Yeah Cartman you suck. If you wanna
play Americans vs Bosnians anymore
you can just play with yourself.
That's fine. I like playing with myself.
I play with myself all day long!
- Well, now what are we gonna do?
- I don't know.
- Hi, Stan.
- Hi, Wendy.
- Kyle, doesn't Bebe look pretty
today? - I don't know.
- She does! She looks very pretty!
- Ok.
Stan can I talk to you for a second?
Stan, wouldn't it be fun if we
fixed Kyle up with Bebe?  - No.
If Bebe and Kyle were a couple, then we could
invite them over to your clubhouse for dinner,
and play parmegen, and have meaningful
conversations, and sip Konyak by the fireplace.
- We could?
- Yes, Stan.
- But dude, I don't have a clubhouse. - You
don't? I thought all guys had clubhouses.
- Just how many guys' clubhouses have you been
in? - Ah Cartman has ways of making you talk!
You have to build a clubhouse! So all four
of us can sit in it and play truth or dare!
Truth or dare?
- Wow! Come on Kyle, we've
got work to do! - We do?
We're gonna build a clubhouse.
I have to ask my dad for help.
- Did it work?
- I think it did, Bebe.
If all goes as planned Kyle
will be your new boyfriend.
I hope so Wendy.
He's got such a hot ass!
- Hey Phillip!
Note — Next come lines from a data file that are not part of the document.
/-! ### The `n₂`-sum: an interval with a congruence condition (wrapper of `KI_sum_progression_split_le`) -/

/-- **Incomplete Kloosterman sum over `{x₁ < x ≤ x₂ : x ≡ V (mod q), (x, s) = 1, (x, δ) = 1}`**,
general `(q, s)`: with `s = s₁ s₂`, `(s₁, s₂) = 1`, `m₀ ≥ 1`, `s₁ ∣ q m₀`, `(q m₀, s₂) = 1`,
`(δ, q m₀) = 1` and `q ≥ 1`,
`‖∑ e(a x̄/s)‖ ≤ m₀ τ(δ) ( (((x₂-x₁)/q + 1)/m₀ + 2)/s₂ (a,s₂) + τ(s₂) √s₂ √(a,s₂) (1 + log s₂) )`
(write `x = V + q y`). [cite: BettinChandee2018, Appendix Lemma 1] -/
theorem KI_sum_interval_progression_le {s s₁ s₂ : ℕ} (hs : s = s₁ * s₂) (hs₁ : 0 < s₁)
    (hs₂ : 0 < s₂) (hcop : s₁.Coprime s₂) {q m₀ : ℕ} (hq : 0 < q) (hm₀ : 0 < m₀)
    (hqm : (q * m₀).Coprime s₂) (hdiv : s₁ ∣ q * m₀) {δ : ℕ} (hδ : 0 < δ)
    (hδq : δ.Coprime (q * m₀)) (a V x₁ x₂ : ℤ) (hx : x₁ ≤ x₂) :
    ‖∑ x ∈ (Finset.Ioc x₁ x₂).filter (fun x : ℤ =>
        x ≡ V [ZMOD q] ∧ (Int.gcd x s = 1 ∧ Int.gcd x δ = 1)),
        Complex.exp (2 * Real.pi * Complex.I *
          ((a : ℂ) * ((((x : ZMod s)⁻¹).val : ℕ) : ℂ) / (s : ℂ)))‖ ≤
      m₀ * ((Nat.divisors δ).card *
        ((((((x₂ - x₁ : ℤ) : ℝ)) / q + 1) / m₀ + 2) / s₂ * Int.gcd a s₂ +
          (Nat.divisors s₂).card * Real.sqrt s₂ * Real.sqrt (Int.gcd a s₂) *
            (1 + Real.log s₂))) := by
  classical
  have hq' : (0 : ℤ) < q := by exact_mod_cast hq
  -- reparametrise `x = z q + V`
  have hset : (Finset.Ioc x₁ x₂).filter (fun x : ℤ =>
        x ≡ V [ZMOD q] ∧ (Int.gcd x s = 1 ∧ Int.gcd x δ = 1)) =
      ((((Finset.Ioc (x₁ - V) (x₂ - V)).filter (fun x : ℤ => (q : ℤ) ∣ x)).map
          ⟨(· + V), add_left_injective V⟩).filter
        (fun x : ℤ => Int.gcd x s = 1 ∧ Int.gcd x δ = 1)) := by
    rw [← Int.Ioc_filter_modEq_eq, Finset.filter_filter]
  rw [hset, Int.Ioc_filter_dvd_eq _ _ hq', Finset.map_map, Finset.sum_filter, Finset.sum_map]
  simp only [Function.Embedding.trans_apply, Function.Embedding.coeFn_mk]
  rw [← Finset.sum_filter]
  set z₁ : ℤ := ⌊((x₁ - V : ℤ) : ℚ) / (q : ℤ)⌋ with hz₁
  set z₂ : ℤ := ⌊((x₂ - V : ℤ) : ℚ) / (q : ℤ)⌋ with hz₂
  have hz : z₁ ≤ z₂ := by
    rw [hz₁, hz₂]
    refine Int.floor_le_floor (div_le_div_of_nonneg_right ?_ (by exact_mod_cast hq.le))
    exact_mod_cast (show x₁ - V ≤ x₂ - V by linarith)
  have hz' : ((z₂ - z₁ : ℤ) : ℝ) ≤ ((x₂ - x₁ : ℤ) : ℝ) / q + 1 := by
    have h1 : ((z₂ : ℤ) : ℚ) ≤ ((x₂ - V : ℤ) : ℚ) / (q : ℤ) := by rw [hz₂]; exact Int.floor_le _
    have h2 : ((x₁ - V : ℤ) : ℚ) / (q : ℤ) < ((z₁ : ℤ) : ℚ) + 1 := by
      rw [hz₁]; exact Int.lt_floor_add_one _
    have h3 : ((z₂ - z₁ : ℤ) : ℚ) ≤ ((x₂ - x₁ : ℤ) : ℚ) / (q : ℤ) + 1 := by
      have h4 : ((x₂ - V : ℤ) : ℚ) / (q : ℤ) - ((x₁ - V : ℤ) : ℚ) / (q : ℤ) =
          ((x₂ - x₁ : ℤ) : ℚ) / (q : ℤ) := by push_cast; ring
      push_cast at h1 h2 h4 ⊢
      linarith
    have h6 : (((z₂ - z₁ : ℤ) : ℚ) : ℝ) ≤ ((((x₂ - x₁ : ℤ) : ℚ) / (q : ℤ) + 1 : ℚ) : ℝ) := by
      exact_mod_cast h3
    push_cast at h6 ⊢
    exact h6
  -- the summand in the form `v + q y`
  have hlin : ∀ z : ℤ, z * q + V = V + (q : ℤ) * z := fun z => by ring
  have hsum : ∑ z ∈ (Finset.Ioc z₁ z₂).filter (fun z : ℤ =>
        Int.gcd (z * q + V) s = 1 ∧ Int.gcd (z * q + V) δ = 1),
        Complex.exp (2 * Real.pi * Complex.I *
          ((a : ℂ) * (((((z * q + V : ℤ) : ZMod s)⁻¹).val : ℕ) : ℂ) / (s : ℂ))) =
      ∑ z ∈ (Finset.Ioc z₁ z₂).filter (fun z : ℤ =>
        Int.gcd (V + q * z) s = 1 ∧ Int.gcd (V + q * z) δ = 1),
        Complex.exp (2 * Real.pi * Complex.I *
          ((a : ℂ) * (((((V + q * z : ℤ) : ZMod s)⁻¹).val : ℕ) : ℂ) / (s : ℂ))) := by
    rw [Finset.filter_congr (fun z _ => by rw [hlin z])]
    exact Finset.sum_congr rfl fun z _ => by rw [hlin z]
  rw [hsum]
  refine (KI_sum_progression_split_le hs hs₁ hs₂ hcop hm₀ hqm hdiv hδ hδq a V z₁ z₂ hz).trans ?_
  have hm₀r : (0 : ℝ) < m₀ := by exact_mod_cast hm₀
  have hs₂r : (0 : ℝ) < s₂ := by exact_mod_cast hs₂
  have hτ : (0 : ℝ) ≤ (Nat.divisors δ).card := Nat.cast_nonneg _
  have hg : (0 : ℝ) ≤ Int.gcd a s₂ := Nat.cast_nonneg _
  have hmain : (((z₂ - z₁ : ℤ) : ℝ) / m₀ + 2) / s₂ * Int.gcd a s₂ ≤
      ((((x₂ - x₁ : ℤ) : ℝ) / q + 1) / m₀ + 2) / s₂ * Int.gcd a s₂ := by
    gcongr
  refine mul_le_mul_of_nonneg_left (mul_le_mul_of_nonneg_left ?_ hτ) hm₀r.le
  linarith

end Literature.NumberTheory.LFunctions

end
Pull my finger!
- Alright Terrance!
- Oh wait wait wait. Pull harder.
- Alright.
- Damn it. Pull really hard Phillip.
- Okay!
Wait, Wait.
Oh, my...
Wait, wait.
- Oh you got me Terrance!
- Sure I do.
Whoa dude! Your dad is
watching Terrance and Phillip!
No I was just flipping
through the channels.
- Hey dad, we need to
build a clubhouse. - Ok.
- How do we do it? - You just
get a hammer and some wood.
What, some girls wanna play
truth or dare or something?
- Yeah dude how'd you know?
- How do you think I met your mother?
Randy, my wedding ring! I lost
it down the garbage disposal!
Oh brother.
Stanley, I thought I told you not
to watch this horrible cartoon!
Yeah Stanley, you
should know better.
Here Stanley you watch
nice cartoons, like Fat Abbot.
Randy, will you please come get
my wedding ring out of the sink!
- Hey hey hey. What's goin on Rudy?
- Man Fat Abbot, you need to loose weight.
I loose weight when
I feel like it bitch!
- Shut your bitch ass mouth hoe!
- Bitch I'll kick yo ass!
- Whoa dude!
- Sweet!
You think you slick you punk
ass blassemous dopefeed bitch.
I had my Jimmy waxed 7 times last
week. I busta copin yo nigga ass shit.
Wow cartoons are getting really dirty.
- Did you find it?
- Give me a second would you?
- Don't snap at me!
- I didn't snap at you.
- You snapped at me!
- Whatever.
Whatever?? In 15 years you've
never said what ever to me.
- I don't wanna fight, I'm sorry.
- I'm sorry too.
I think I found it.
- That's not it you idiot!
- Hey back off cunt!
- You just said the C-word!
- Did I?
This is a sweet spot for a clubhouse.
Yeah. Hey Stan, what did your dad mean, when
he said we were gonna play truth or dare?
Just that maybe when we're finished,
Wendy and Bebe can come over and play.
- Dude, what kind of sick joke is that? Girls
suck ass. - Oh well of course they do,
- but uh wouldn't it be sweet to play
truth or dare with them? - What? Why?
Because dude we could make em
do really gross stuff like eat bugs.
Hey yeah, that'd be sweet.
We could totally ruin their lives.
- What are you guys doing?
- We're building a clubhouse.
Ahahahha! Clubhouse! That's
the lamest thing I've ever heard.
It's not lame, it's sweet!
After we build this clubhouse
we're gonna get girls
to play truth or dare.
- Why? - Because dumbass, we can make
em do gross stuff and make them cry.
- What were you born yesterday? - Yeah now
beat it you guys. This clubhouse is private.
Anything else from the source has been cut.